If your New Year’s resolution list includes volunteering and learning more about gardening and the environment, I encourage you to consider applying for admittance into the 2012 Washington County Master Gardener training program.  

The program consists of a series of classes on botany, wildlife and other horticulture-related topics taught by current and former University of Maryland faculty and volunteers, as well as professionals in their specific fields.   

The primary objective of the Master Gardener program is to educate people within the community about good horticultural practices. This mission is accomplished through volunteer service.

First-year participants are required to contribute 40 hours of service to various approved projects and events within the county. Upon completion of the program and passing the final exam, participants become certified Master Gardeners and volunteers for University of Maryland Extension — Washington County.

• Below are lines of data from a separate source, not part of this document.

import Literature.NumberTheory.ComplexMultiplication.EllipticUnits.ImaginaryQuadraticMainConjectureCarriersO
import Literature.NumberTheory.GaloisRepresentations.LocalKummerTorsion
import Mathlib.RingTheory.Trace.Basic
import Mathlib.NumberTheory.Padics.RingHoms
import HarnessLib

/-!
# Route `SignedLowerHalves`, crux L `SmallImageLowerHalfBothSigns` (stmt-BirchSwinnertonDyer-23599), line `rtt_w3` v14 → v15 — E2, row J3 (Galois side, part β₃d, stage 1):
# THE TRACE COEFFICIENT PAIRING `𝒪 ⊗ μ_{p^k} × 𝒪 → μ_{p^k}`, `(a ⊗ ζ, x) ↦ Tr_{𝒪/ℤ_p}(a x) · ζ` — in coordinates (no Galois module yet), with its three laws:
# `𝒪`-balance, `p^k 𝒪` in the right kernel, level compatibility (`red = id ⊗ (ζ ↦ ζ^p)` on the left ↔ `x ↦ p x` and `μ_{p^k} ⊆ μ_{p^{k+1}}`), and the character twist law

WIDTH seat `bsd-line-slh-p3-w3` g22 under LEAD `cruxlead-stmt-BirchSwinnertonDyer-23599` g11 (cell `bsd-ssimc`); helper `--supports stmt-BirchSwinnertonDyer-23599`.
DEFINITIONS WITH BODIES + THEOREMS; no named fact, no instance, no `sorry`. HONEST FRAMING: stage 1 of the remaining input (β₃d) "coefficient pairings `Pk`" of
`exists_junction_exact_of_inputs` (p790304) for the LEAD's `M = Cofree θ F` (rank one, `M[p^k] ≅ 𝒪/p^k`): the pairing on COORDINATES `x ∈ 𝒪`; stage 2 (the coordinate
`M[p^k] ≅ 𝒪/p^k` of `Cofree θ F`) and stage 3 (Galois equivariance `θ′θ = 1`, packaging as `ContPairing`, the binders `hPred`/`hPsc`) are the sequel. E2, crux L/M, BSD remain OPEN.

* §1 (`n • ζ = 0` is the tree's `PoitouTateReduction.mu_nsmul_eq_zero_level`, inlined) `zmodSMulMu n ζ : ℤ/n →+ μ_n` (`t ↦ t·ζ`, `ZMod.lift`), `traceZMod S k : 𝒪 →+ ℤ/p^k` (`Tr_{𝒪/ℤ_p}` then `toZModPow`).
* §2 ★ `tracePairing S K k : OMuCarrier K S (p^k) →+ (𝒪 →+ μ_{p^k})`, `tracePairing_tmul`; ★ `tracePairing_oMuScalar` (balance `((c ⊗ id) w, x) = (w, c x)`),
  ★ `tracePairing_mul_pow_eq_zero` (`(w, p^k y) = 0`), ★ `muInclusion_tracePairing_oMuRed` (level law `ι((red w, y)_k) = (w, p y)_{k+1}`), ★ `tracePairing_muTwistO` (twist law:
  `(σ·w, t x) = σ·(w, x)` whenever `θ′(σ) t = 1` — the Galois equivariance against `(F/𝒪)(θ)` once `t = θ(σ)`).
References: [NeukirchSchmidtWingberg2008] (7.2.6); [Rubin2000] §4.2 (the pairing `T*/p^k × W[p^k] → μ_{p^k}`); [JohnsonLeungKings2011] Def. 4.2.
-/

set_option autoImplicit false
set_option linter.dupNamespace false -- D-0017: single-problem summit, the namespace repeats the problem name by design
noncomputable section

open scoped Classical TensorProduct
open NumberField IsDedekindDomain Field

namespace Summit.BirchSwinnertonDyer.BirchSwinnertonDyer.Theorems.SmallImageRttD2Seq

open Literature.NumberTheory.EllipticCurves Literature.NumberTheory.GaloisRepresentations Literature.NumberTheory.GaloisRepresentations.DiscreteGaloisModule
  Literature.NumberTheory.ComplexMultiplication.EllipticUnits.JohnsonLeungKings2011

/-! ## §1. `ℤ/n` acting on `μ_n`, and the trace mod `p^k` -/

section ZMod

variable (K : Type) [Field K] (n : ℕ)


/-- **`t ↦ t·ζ : ℤ/n → μ_n`** (`ZMod.lift` of `z ↦ z • ζ`). [folklore] -/
def zmodSMulMu (ζ : MuCarrier K n) : ZMod n →+ MuCarrier K n :=
  ZMod.lift n ⟨zmultiplesHom (MuCarrier K n) ζ, by
    change (n : ℤ) • ζ = 0
    rw [natCast_zsmul]
    exact muVal_injective K n (by rw [muVal_nsmul, muVal_pow_eq_one, muVal_zero])⟩

/-- `zmodSMulMu ζ z = z • ζ` for `z ∈ ℤ`. [folklore] -/
theorem zmodSMulMu_intCast (ζ : MuCarrier K n) (z : ℤ) : zmodSMulMu K n ζ (z : ZMod n) = z • ζ := by
  rw [zmodSMulMu, ZMod.lift_coe]; rfl

/-- `zmodSMulMu` is additive in `ζ`. [folklore] -/
theorem zmodSMulMu_add (ζ ζ' : MuCarrier K n) (t : ZMod n) : zmodSMulMu K n (ζ + ζ') t = zmodSMulMu K n ζ t + zmodSMulMu K n ζ' t := by
  obtain ⟨z, rfl⟩ := ZMod.intCast_surjective t
  rw [zmodSMulMu_intCast, zmodSMulMu_intCast, zmodSMulMu_intCast, zsmul_add]

/-- `zmodSMulMu 0 = 0`. [folklore] -/
theorem zmodSMulMu_zero (t : ZMod n) : zmodSMulMu K n 0 t = 0 := by
  obtain ⟨z, rfl⟩ := ZMod.intCast_surjective t
  rw [zmodSMulMu_intCast, zsmul_zero]

/-- An additive map out of `μ_n` commutes with `zmodSMulMu`. [folklore] -/
theorem map_zmodSMulMu {m : ℕ} (f : MuCarrier K n →+ MuCarrier K m) (ζ : MuCarrier K n) (z : ℤ) :
    f (zmodSMulMu K n ζ (z : ZMod n)) = z • f ζ := by
  rw [zmodSMulMu_intCast, map_zsmul]

end ZMod

section Trace

variable {p : ℕ} [Fact p.Prime] (S : Set (PadicAlgCl p))

/-- **`Tr_{𝒪/ℤ_p} mod p^k : 𝒪 →+ ℤ/p^k`.** [cite: NeukirchSchmidtWingberg2008, (7.2.6)] -/
def traceZMod (k : ℕ) : padicCoeffIntegers S →+ ZMod (p ^ k) :=
  letI : Algebra ℤ_[p] (padicCoeffIntegers S) := (padicIntToCoeffIntegers S).toAlgebra
  (PadicInt.toZModPow k).toAddMonoidHom.comp (Algebra.trace ℤ_[p] (padicCoeffIntegers S)).toAddMonoidHom

/-- Unfolding `traceZMod` (the `ℤ_p`-algebra structure of `𝒪` is `padicIntToCoeffIntegers`, as everywhere in the tree). [folklore] -/
theorem traceZMod_apply (k : ℕ) (x : padicCoeffIntegers S) :
    traceZMod S k x = (letI : Algebra ℤ_[p] (padicCoeffIntegers S) := (padicIntToCoeffIntegers S).toAlgebra; PadicInt.toZModPow k (Algebra.trace ℤ_[p] (padicCoeffIntegers S) x)) :=
  rfl

/-- `traceZMod` is `ℤ_p`-semilinear: `Tr(c y) mod p^k = (c mod p^k) · (Tr y mod p^k)` for `c ∈ ℤ_p`. [folklore] -/
theorem traceZMod_padicInt_mul (k : ℕ) (c : ℤ_[p]) (y : padicCoeffIntegers S) :
    traceZMod S k (padicIntToCoeffIntegers S c * y) = PadicInt.toZModPow k c * traceZMod S k y := by
  letI : Algebra ℤ_[p] (padicCoeffIntegers S) := (padicIntToCoeffIntegers S).toAlgebra
  rw [traceZMod_apply, traceZMod_apply, show padicIntToCoeffIntegers S c * y = c • y from (Algebra.smul_def c y).symm, map_smul, smul_eq_mul, map_mul]

/-- `Tr(p^k y) ≡ 0 (mod p^k)`. [folklore] -/
theorem traceZMod_natCast_pow_mul (k : ℕ) (y : padicCoeffIntegers S) : traceZMod S k (((p : ℕ) : padicCoeffIntegers S) ^ k * y) = 0 := by
  rw [show ((p : ℕ) : padicCoeffIntegers S) ^ k = padicIntToCoeffIntegers S ((p : ℤ_[p]) ^ k) by rw [map_pow, map_natCast], traceZMod_padicInt_mul,
    map_pow, map_natCast, ← Nat.cast_pow, ZMod.natCast_self, zero_mul]

/-- Level change of the trace: `Tr_{k+1}(p y)` is `p · Tr_{k+1}(y)` and reduces to `Tr_k(y)`. [folklore] -/
theorem traceZMod_succ_cast (k : ℕ) (y : padicCoeffIntegers S) : (ZMod.castHom (pow_dvd_pow p (Nat.le_succ k)) (ZMod (p ^ k)) (traceZMod S (k + 1) y)) = traceZMod S k y := by
  rw [traceZMod_apply, traceZMod_apply, ZMod.castHom_apply, PadicInt.cast_toZModPow k (k + 1) (Nat.le_succ k)]

end Trace

/-! ## §2. The trace pairing `𝒪 ⊗ μ_{p^k} × 𝒪 → μ_{p^k}` -/

section Pairing

variable {p : ℕ} [Fact p.Prime] (S : Set (PadicAlgCl p)) (K : Type) [Field K]

/-- The pairing on pure tensors: `a ↦ ζ ↦ (x ↦ Tr(a x)·ζ)`. [cite: Rubin2000, §4.2] -/
def tracePairingAux (k : ℕ) : padicCoeffIntegers S →+ MuCarrier K (p ^ k) →+ (padicCoeffIntegers S →+ MuCarrier K (p ^ k)) :=
  haveI : NeZero (p ^ k) := ⟨pow_ne_zero _ (Fact.out : p.Prime).ne_zero⟩
  { toFun := fun a ↦
      { toFun := fun ζ ↦ (zmodSMulMu K (p ^ k) ζ).comp ((traceZMod S k).comp (AddMonoidHom.mulLeft a))
        map_zero' := by ext x; exact zmodSMulMu_zero K (p ^ k) _
        map_add' := fun ζ ζ' ↦ by ext x; exact zmodSMulMu_add K (p ^ k) ζ ζ' _ }
    map_zero' := by
      ext ζ x
      change zmodSMulMu K (p ^ k) ζ (traceZMod S k (0 * x)) = 0
      rw [zero_mul, map_zero, map_zero]
    map_add' := fun a b ↦ by
      ext ζ x
      change zmodSMulMu K (p ^ k) ζ (traceZMod S k ((a + b) * x)) = zmodSMulMu K (p ^ k) ζ (traceZMod S k (a * x)) + zmodSMulMu K (p ^ k) ζ (traceZMod S k (b * x))
      rw [add_mul, map_add, map_add] }

/-- Unfolding `tracePairingAux`. [folklore] -/
theorem tracePairingAux_apply (k : ℕ) (a : padicCoeffIntegers S) (ζ : MuCarrier K (p ^ k)) (x : padicCoeffIntegers S) :
    tracePairingAux S K k a ζ x = (haveI : NeZero (p ^ k) := ⟨pow_ne_zero _ (Fact.out : p.Prime).ne_zero⟩; zmodSMulMu K (p ^ k) ζ (traceZMod S k (a * x))) :=
  rfl

/-- The `ℤ`-balance of `tracePairingAux` (needed to descend to the tensor product). [folklore] -/
theorem tracePairingAux_zsmul (k : ℕ) (r : ℤ) (a : padicCoeffIntegers S) (ζ : MuCarrier K (p ^ k)) :
    tracePairingAux S K k (r • a) ζ = tracePairingAux S K k a (r • ζ) := by
  haveI : NeZero (p ^ k) := ⟨pow_ne_zero _ (Fact.out : p.Prime).ne_zero⟩
  ext x
  rw [tracePairingAux_apply, tracePairingAux_apply, smul_mul_assoc, map_zsmul]
  obtain ⟨w, hw⟩ := ZMod.intCast_surjective (traceZMod S k (a * x))
  rw [← hw, zsmul_eq_mul, ← Int.cast_mul, zmodSMulMu_intCast, zmodSMulMu_intCast, mul_comm, mul_zsmul]

/-- ★ **The trace pairing `(a ⊗ ζ, x) ↦ Tr_{𝒪/ℤ_p}(a x)·ζ : 𝒪 ⊗ μ_{p^k} → Hom(𝒪, μ_{p^k})`.** [cite: Rubin2000, §4.2] [cite: NeukirchSchmidtWingberg2008, (7.2.6)] -/
def tracePairing (k : ℕ) : OMuCarrier K S (p ^ k) →+ (padicCoeffIntegers S →+ MuCarrier K (p ^ k)) :=
  (TensorProduct.liftAddHom (tracePairingAux S K k) (tracePairingAux_zsmul S K k)).comp OMuCarrier.toTensor.toAddMonoidHom

/-- ★ The trace pairing on pure tensors: `(a ⊗ ζ, x) ↦ Tr(a x)·ζ`. [cite: Rubin2000, §4.2] -/
theorem tracePairing_tmul (k : ℕ) (a : padicCoeffIntegers S) (ζ : MuCarrier K (p ^ k)) (x : padicCoeffIntegers S) :
    tracePairing S K k (OMuCarrier.tmul a ζ) x =
      (haveI : NeZero (p ^ k) := ⟨pow_ne_zero _ (Fact.out : p.Prime).ne_zero⟩; zmodSMulMu K (p ^ k) ζ (traceZMod S k (a * x))) := by
  change (TensorProduct.liftAddHom (tracePairingAux S K k) (tracePairingAux_zsmul S K k)) (a ⊗ₜ ζ) x = _
  rw [TensorProduct.liftAddHom_tmul, tracePairingAux_apply]

/-- ★ **`𝒪`-balance**: `((c ⊗ id) w, x) = (w, c x)`. [cite: Rubin2000, §4.2] -/
theorem tracePairing_oMuScalar (k : ℕ) (c : padicCoeffIntegers S) (w : OMuCarrier K S (p ^ k)) (x : padicCoeffIntegers S) :
    tracePairing S K k (oMuScalar S (p ^ k) c w) x = tracePairing S K k w (c * x) := by
  induction w using OMuCarrier.induction_on with
  | zero => simp only [map_zero, AddMonoidHom.zero_apply]
  | tmul a ζ => rw [oMuScalar_tmul, tracePairing_tmul, tracePairing_tmul, mul_assoc, mul_left_comm]
  | add y z hy hz => rw [map_add, map_add, AddMonoidHom.add_apply, hy, hz, map_add, AddMonoidHom.add_apply]

/-- ★ **`p^k 𝒪` lies in the right kernel**: `(w, p^k y) = 0` (so the pairing descends to `𝒪/p^k ≅ M[p^k]`). [cite: Rubin2000, §4.2] -/
theorem tracePairing_natCast_pow_mul (k : ℕ) (w : OMuCarrier K S (p ^ k)) (y : padicCoeffIntegers S) :
    tracePairing S K k w (((p : ℕ) : padicCoeffIntegers S) ^ k * y) = 0 := by
  haveI : NeZero (p ^ k) := ⟨pow_ne_zero _ (Fact.out : p.Prime).ne_zero⟩
  induction w using OMuCarrier.induction_on with
  | zero => simp only [map_zero, AddMonoidHom.zero_apply]
  | tmul a ζ => rw [tracePairing_tmul, mul_left_comm, traceZMod_natCast_pow_mul, map_zero]
  | add y z hy hz => rw [map_add, AddMonoidHom.add_apply, hy, hz, add_zero]

/-- `ι(ζ^p) = p·ζ` for `ζ ∈ μ_{p^{k+1}}`: the `p`-th power map `μ_{p^{k+1}} → μ_{p^k}` followed by the inclusion is multiplication by `p`. [folklore] -/
theorem muInclusion_muPowMap (k : ℕ) (ζ : MuCarrier K (p ^ (k + 1))) :
    (haveI : NeZero (p ^ k) := ⟨pow_ne_zero _ (Fact.out : p.Prime).ne_zero⟩
     haveI : NeZero (p ^ (k + 1)) := ⟨pow_ne_zero _ (Fact.out : p.Prime).ne_zero⟩
     muInclusion K (pow_dvd_pow p (Nat.le_succ k)) (muPowMap K (pow_dvd_pow p (Nat.le_succ k)) ζ)) = p • ζ := by
  haveI : NeZero (p ^ k) := ⟨pow_ne_zero _ (Fact.out : p.Prime).ne_zero⟩
  haveI : NeZero (p ^ (k + 1)) := ⟨pow_ne_zero _ (Fact.out : p.Prime).ne_zero⟩
  apply muVal_injective K (p ^ (k + 1))
  have hdiv : p ^ (k + 1) / p ^ k = p := by rw [pow_succ, Nat.mul_div_cancel_left _ (Nat.pos_of_neZero _)]
  rw [muInclusion, AddMonoidHom.coe_mk, ZeroHom.coe_mk, muVal_muOfUnit, muVal_muPowMap, muVal_nsmul, hdiv]

/-- ★ **Level compatibility**: `ι((red w, y)_k) = (w, p y)_{k+1}` for `red = id ⊗ (ζ ↦ ζ^p)` (honda's `oMuRed`) and `ι : μ_{p^k} ⊆ μ_{p^{k+1}}` — under `M[p^k] ≅ 𝒪/p^k` the inclusion
`M[p^k] ⊆ M[p^{k+1}]` is `y ↦ p y`. [cite: NeukirchSchmidtWingberg2008, (7.1.4), (7.2.6)] -/
theorem muInclusion_tracePairing_oMuRed (k : ℕ) (w : OMuCarrier K S (p ^ (k + 1))) (y : padicCoeffIntegers S) :
    (haveI : NeZero (p ^ k) := ⟨pow_ne_zero _ (Fact.out : p.Prime).ne_zero⟩
     haveI : NeZero (p ^ (k + 1)) := ⟨pow_ne_zero _ (Fact.out : p.Prime).ne_zero⟩
     muInclusion K (pow_dvd_pow p (Nat.le_succ k)) (tracePairing S K k (oMuRed S k w) y)) = tracePairing S K (k + 1) w (((p : ℕ) : padicCoeffIntegers S) * y) := by
  haveI : NeZero (p ^ k) := ⟨pow_ne_zero _ (Fact.out : p.Prime).ne_zero⟩
  haveI : NeZero (p ^ (k + 1)) := ⟨pow_ne_zero _ (Fact.out : p.Prime).ne_zero⟩
  induction w using OMuCarrier.induction_on with
  | zero => simp only [map_zero, AddMonoidHom.zero_apply]
  | tmul a ζ =>
    rw [oMuRed_tmul, tracePairing_tmul, tracePairing_tmul, mul_left_comm,
      show ((p : ℕ) : padicCoeffIntegers S) = padicIntToCoeffIntegers S (p : ℤ_[p]) by rw [map_natCast], traceZMod_padicInt_mul, map_natCast]
    obtain ⟨z, hz⟩ := ZMod.intCast_surjective (traceZMod S (k + 1) (a * y))
    have hk : traceZMod S k (a * y) = (z : ZMod (p ^ k)) := by
      rw [← traceZMod_succ_cast, ← hz, map_intCast]
    rw [hk, map_zmodSMulMu, muInclusion_muPowMap, ← hz, ← Int.cast_natCast, ← Int.cast_mul, zmodSMulMu_intCast, mul_comm, mul_zsmul, natCast_zsmul]
  | add u u' hu hu' => rw [map_add, map_add, AddMonoidHom.add_apply, map_add, hu, hu', map_add, AddMonoidHom.add_apply]

variable {K} in
/-- ★ **The twist law** (Galois equivariance in coordinates): for `σ ∈ Γ_K` and `t ∈ 𝒪` with `θ′(σ)·t = 1`, `((σ·w), t x) = σ·(w, x)` where `σ` acts on `𝒪 ⊗ μ ⊗ θ′` by honda's
`muTwistO` (`a ⊗ ζ ↦ θ′(σ)a ⊗ σζ`) and on `μ_{p^k}` through `mu`; with `t = θ(σ)` and `θθ′ = 1` this is the equivariance against `(F/𝒪)(θ)[p^k] ≅ (𝒪/p^k)(θ)`.
[cite: Rubin2000, §4.2] [cite: JohnsonLeungKings2011, Def. 4.2] -/
theorem tracePairing_muTwistO [NumberField K] (θ' : absoluteGaloisGroup K →ₜ* (padicCoeffIntegers S)ˣ) (k : ℕ) (σ : absoluteGaloisGroup K) (t : padicCoeffIntegers S)
    (ht : ((θ' σ : (padicCoeffIntegers S)ˣ) : padicCoeffIntegers S) * t = 1) (w : OMuCarrier K S (p ^ k)) (x : padicCoeffIntegers S) :
    (haveI : NeZero (p ^ k) := ⟨pow_ne_zero _ (Fact.out : p.Prime).ne_zero⟩
     tracePairing S K k (muTwistO S θ' k σ w) (t * x)) =
      (haveI : NeZero (p ^ k) := ⟨pow_ne_zero _ (Fact.out : p.Prime).ne_zero⟩; mu K (p ^ k) σ (tracePairing S K k w x)) := by
  haveI : NeZero (p ^ k) := ⟨pow_ne_zero _ (Fact.out : p.Prime).ne_zero⟩
  induction w using OMuCarrier.induction_on with
  | zero => simp only [map_zero, AddMonoidHom.zero_apply]
  | tmul a ζ =>
    rw [muTwistO_tmul, tracePairing_tmul, tracePairing_tmul, show (θ' σ : padicCoeffIntegers S) * a * (t * x) = a * x by
      rw [mul_comm _ a, mul_assoc, ← mul_assoc _ t, ht, one_mul]]
    obtain ⟨z, hz⟩ := ZMod.intCast_surjective (traceZMod S k (a * x))
    rw [← hz, zmodSMulMu_intCast, zmodSMulMu_intCast, map_zsmul]
  | add u u' hu hu' => rw [map_add, map_add, AddMonoidHom.add_apply, hu, hu', map_add, AddMonoidHom.add_apply, map_add]

end Pairing

end Summit.BirchSwinnertonDyer.BirchSwinnertonDyer.Theorems.SmallImageRttD2Seq

end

In the following years, certified Master Gardeners must volunteer 20 hours and attend 10 hours of continuing education to maintain an active status.      

Since the inception of this program in Washington County in 1995, it has grown to include 86 Master Gardeners. Last year, they donated more than 6,000 hours of volunteer service to the county. Perhaps you had the chance to meet one of the local Master Gardeners at the biweekly plant clinic held in Hagerstown at the City Farmers Market or at the Charlie Brown Christmas in Williamsport. Maybe you met a Master Gardener when you attended one of the classes offered at the University of Maryland Extension office or when you visited the Washington County Rural Heritage Museum.

Volunteer opportunities exist all over the county at a variety of locations such as schools, museums, hospitals and libraries.  

The first step in becoming a Master Gardener is to identify your desire to make a difference in the community and your level of commitment.